● **EXERCISE DATA**:
━━━━━━━━━━━━━━━━

import Summits.Ventures.CertifiedManyBodySolver.Downfold.EmeryBoxesLa214ALLTrueCornerBandX015X022
import Summits.Ventures.CertifiedManyBodySolver.Downfold.EmeryBoxesLa214MixedOneBandImageX022
import Summits.Ventures.CertifiedManyBodySolver.Downfold.EmeryBoxesLa214OneBandImageX015
import Summits.Ventures.CertifiedManyBodySolver.Downfold.EmeryFermiScalePointsLa214Corners
import Summits.Ventures.CertifiedManyBodySolver.Downfold.EmeryOneBandImageBand
import Summits.Ventures.CertifiedManyBodySolver.Downfold.EmeryScaleBoxLa214X015Pts
import Summits.Ventures.CertifiedManyBodySolver.Downfold.EmeryScaleBoxLa214X022Pts
import Summits.Ventures.CertifiedManyBodySolver.Downfold.EmeryVanHoveLa214
import HarnessLib

/-!
# THE ONE-BAND IMAGE OF BOX #18 OVER A DOPING BAND — `emeryBoxLa214v123 (whole Δ_pd hull [1.7, 4.0])`, x ∈ [0.15, 0.22] (ν ∈ [39/100, 17/40]; columns M16 … M17): ONE typed statement «∀ member θ ∀ filling ν ∈ [ν₁, ν₂]»
# (INFL-3to1-B §B.98 THE DOPING CONTINUUM; kernel `EmeryOneBandImageBand`; router/ONE-BAND-IMAGE-BANDS.tsv)

Venture CertifiedManyBodySolver, cell `pub/hubbard-downfold` (stage S1), seat hubbard-downfold-mod-4 (technique B, g43); namespace `Summit.Ventures.CertifiedManyBodySolver.Downfold.Emery`.
Everything PROVED (0 sorry; no new certificate). DEVICE: at fixed θ every image coordinate is monotone in the Fermi energy (t_node ↓, w_node ↓, w_face ↓, w_axis ↓ in ε; corpus levers) and
ε_F(θ; ν) is non-decreasing in ν, so each coordinate at ν ∈ [ν₁, ν₂] lies between its values at the END fillings, which the landed column capstones `la214Box_oneBandImage_x015` (x = 0.15) and `la214Box_oneBandImage_x022` (x = 0.22) window for
every member; the box-wide Fermi-energy ceiling E_h = 487/200 (`cornerPt_la214BoxHi_x0_br` at half filling) carries the regime margins; t′/t by the true-corner band device `EmeryBoxesLa214ALLTrueCornerBandX015X022`.
WHAT THIS IS NOT: a statement about La₂₋ₓSrₓCuO₄ — the typed box and its Δ_pd level tags are SCREENING-GRADE; `U = 0` one-body kinematics of the σ model (rigid band); no U number; not a phase word.

| box | doping band | t (eV) | t′/t | w_node | 4th / 5th coordinate |
|---|---|---|---|---|---|
| emeryBoxLa214v123 (whole Δ_pd hull [1.7, 4.0]) | x ∈ [0.15, 0.22] (ν ∈ [39/100, 17/40]; columns M16 … M17) | [0.3371, 0.6635] | [-0.2933, -0.1681] | [0.5639, 0.8099] | every Fermi-surface Bloch state's Cu-d weight `≤ 0.8359` (universal axis-corner ceiling; the band straddles or touches the box's van Hove window, so no uniform topology) |

Sources: three-band model [HybertsenSchluterChristensen1989, Eq. (1)]; [AndersenEtAl1995, §6]; [folklore] algebra.
-/

noncomputable section

namespace Summit.Ventures.CertifiedManyBodySolver.Downfold.Emery

open Real Set

/-- **THE ONE-BAND IMAGE OF `emeryBoxLa214v123` — emeryBoxLa214v123 (whole Δ_pd hull [1.7, 4.0]) — OVER THE DOPING BAND x ∈ [0.15, 0.22] (ν ∈ [39/100, 17/40]; columns M16 … M17)**: for EVERY member θ AND EVERY filling ν of the band: `t ∈ [0.3371, 0.6635]` eV, `t′/t ∈ [-0.2933, -0.1681]`, `w_node ∈ [0.5639, 0.8099]`, every Fermi-surface Bloch state's Cu-d weight `≤ 0.8359` (universal axis-corner ceiling; the band straddles or touches the box's van Hove window, so no uniform topology). Pure composition: kernel `EmeryOneBandImageBand` (filling levers) + the two END-column capstones `la214Box_oneBandImage_x015` / `la214Box_oneBandImage_x022` + the t′/t true-corner band `la214ALLBox_fsRatio_true_band_x015_x022`. [folklore] -/
theorem la214Box_oneBandImage_band_x015_x022 {Δ a b c ν : ℝ} (hΔ : Δ ∈ Icc ((17 : ℝ) / 10) (4 : ℝ)) (ha : a ∈ Icc ((129 : ℝ) / 100) ((38 : ℝ) / 25)) (hb : b ∈ Icc ((23 : ℝ) / 50) ((33 : ℝ) / 50)) (hc : c ∈ Icc ((3 : ℝ) / 25) ((3 : ℝ) / 20)) (hν : ν ∈ Icc ((39 : ℝ) / 100) ((17 : ℝ) / 40)) :
    scaleT Δ a b c (xNode Δ a b c (fermiEnergyOf Δ a b c ν)) (xNode Δ a b c (fermiEnergyOf Δ a b c ν)) (fermiEnergyOf Δ a b c ν) ∈ Icc (3371/10000 : ℝ) (6635/10000 : ℝ) ∧
      fsRatio Δ a b c (fermiEnergyOf Δ a b c ν) ∈ Icc ((-2933 : ℝ) / 10000) ((-1681 : ℝ) / 10000) ∧
      dWeightNode Δ a b c (fermiEnergyOf Δ a b c ν) ∈ Icc ((5639 : ℝ) / 10000) ((8099 : ℝ) / 10000) ∧
      (∀ x y : ℝ, x ∈ Icc (0 : ℝ) 1 → y ∈ Icc (0 : ℝ) 1 → charCubic Δ a b c x y (fermiEnergyOf Δ a b c ν) = 0 →
        dWeight Δ a b c x y (fermiEnergyOf Δ a b c ν) ≤ ((8359 : ℝ) / 10000)) := by
  have hΔ0 : 0 < Δ := lt_of_lt_of_le (by norm_num) hΔ.1
  have ha0 : 0 < a := lt_of_lt_of_le (by norm_num) ha.1
  have hc0 : 0 ≤ c := le_trans (by norm_num) hc.1
  have hcb : c ≤ b := hc.2.trans (le_trans (by norm_num) hb.1)
  have hb0 : 0 ≤ b := hc0.trans hcb
  have hΔw : Δ ∈ Icc ((17 : ℝ) / 10) (4 : ℝ) := ⟨le_trans (by norm_num) hΔ.1, le_trans hΔ.2 (by norm_num)⟩
  -- the two END columns (landed capstones)
  have h2 := la214Box_oneBandImage_x015 hΔ ha hb hc
  have h1 := la214Box_oneBandImage_x022 hΔ ha hb hc
  -- the box-wide Fermi-energy ceiling E_h = 487/200 (corner (1.7, 1.52, 0.66, 0.12) at half filling) serves every band
  have hT := (fermiEnergyOf_of_pointBracketCheck cornerPt_la214BoxHi_x0_br (by norm_num) (by norm_num) (by norm_num) (ν := (1/2 : ℝ)) (by push_cast; exact ⟨le_rfl, le_rfl⟩)).2
  push_cast at hT
  have hbox := fermiEnergyOf_mem_Icc_of_mem_box' (ν := ((1 : ℝ) / 2)) (by norm_num) (by norm_num) (by norm_num) (by norm_num) hΔw ha hb hc (by norm_num) (by norm_num)
  have hhalf : ((1 : ℝ) / 2) = (1/2 : ℝ) := by norm_num
  have hEh0 : fermiEnergyOf Δ a b c ((1 : ℝ) / 2) ≤ ((487 : ℝ) / 200) := by
    refine hbox.2.trans ?_
    rw [hhalf]; exact hT.2
  have hEh : fermiEnergyOf Δ a b c ((17 : ℝ) / 40) ≤ ((487 : ℝ) / 200) :=
    fermiEnergyOf_le_of_band (ν₂ := ((1 : ℝ) / 2)) hΔ0 ha0.ne' hc0 hb0 (by norm_num) (by norm_num) (by norm_num) hEh0
  have ha2 : ((129 : ℝ) / 100) ^ 2 ≤ a ^ 2 := pow_le_pow_left₀ (by norm_num) ha.1 2
  have hm : c * (((487 : ℝ) / 200)) < a ^ 2 := by nlinarith [hc.2]
  have hq : b * Δ < 4 * a ^ 2 := by nlinarith [mul_le_mul hb.2 hΔw.2 hΔ0.le (by norm_num : (0 : ℝ) ≤ (33 : ℝ) / 50)]
  -- the universal axis-corner ceiling over the band: E_l from the x022 floor bracket at ν₁, E_h from the x015 top bracket at ν₂
  have hF := (fermiEnergyOf_of_pointBracketCheck scalePt_La214X022_FL_br (by norm_num) (by norm_num) (by norm_num) (ν := (39/100 : ℝ)) (by push_cast; exact ⟨le_rfl, le_rfl⟩)).2
  have hT' := (fermiEnergyOf_of_pointBracketCheck scalePt_La214X015_TP_br (by norm_num) (by norm_num) (by norm_num) (ν := (17/40 : ℝ)) (by push_cast; exact ⟨le_rfl, le_rfl⟩)).2
  push_cast at hF hT'
  refine ⟨?_, la214ALLBox_fsRatio_true_band_x015_x022 hΔ ha hb hc hν, ?_, fun x y hx hy hP => ?_⟩
  · exact scaleT_node_fermiEnergyOf_mem_Icc_of_band hΔ0 ha0.ne' hc0 hcb (by norm_num) hν (by norm_num) hEh hm hq h2.1.1 h1.1.2
  · exact dWeightNode_fermiEnergyOf_mem_Icc_of_band hΔ0 ha0.ne' hc0 hcb (by norm_num) hν (by norm_num) h2.2.2.1.1 h1.2.2.1.2
  · exact dWeight_le_of_mem_box_axis'_band (El := ((559 : ℝ) / 500)) (Eh := ((22317 : ℝ) / 10000)) (by norm_num) (by norm_num) (by norm_num) (by norm_num) (by norm_num) hΔ ha hb hc (by norm_num) hν (by norm_num)
      (by norm_num) hF.1 hT'.2 (by norm_num) (by norm_num) (by norm_num) (by norm_num [dWeightAxisCF]) hx hy hP

end Summit.Ventures.CertifiedManyBodySolver.Downfold.Emery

━━━━━━━━━━━━━━━━

● **TASK OBJECTIVE**:
The exact lines of the material above starting at the one that contains "fsRatio Δ a" and ending at the one that contains "dWeightNode Δ a" are what to retype; leave out everything else.

● **OUTPUT OF THE TASK**:
      fsRatio Δ a b c (fermiEnergyOf Δ a b c ν) ∈ Icc ((-2933 : ℝ) / 10000) ((-1681 : ℝ) / 10000) ∧
      dWeightNode Δ a b c (fermiEnergyOf Δ a b c ν) ∈ Icc ((5639 : ℝ) / 10000) ((8099 : ℝ) / 10000) ∧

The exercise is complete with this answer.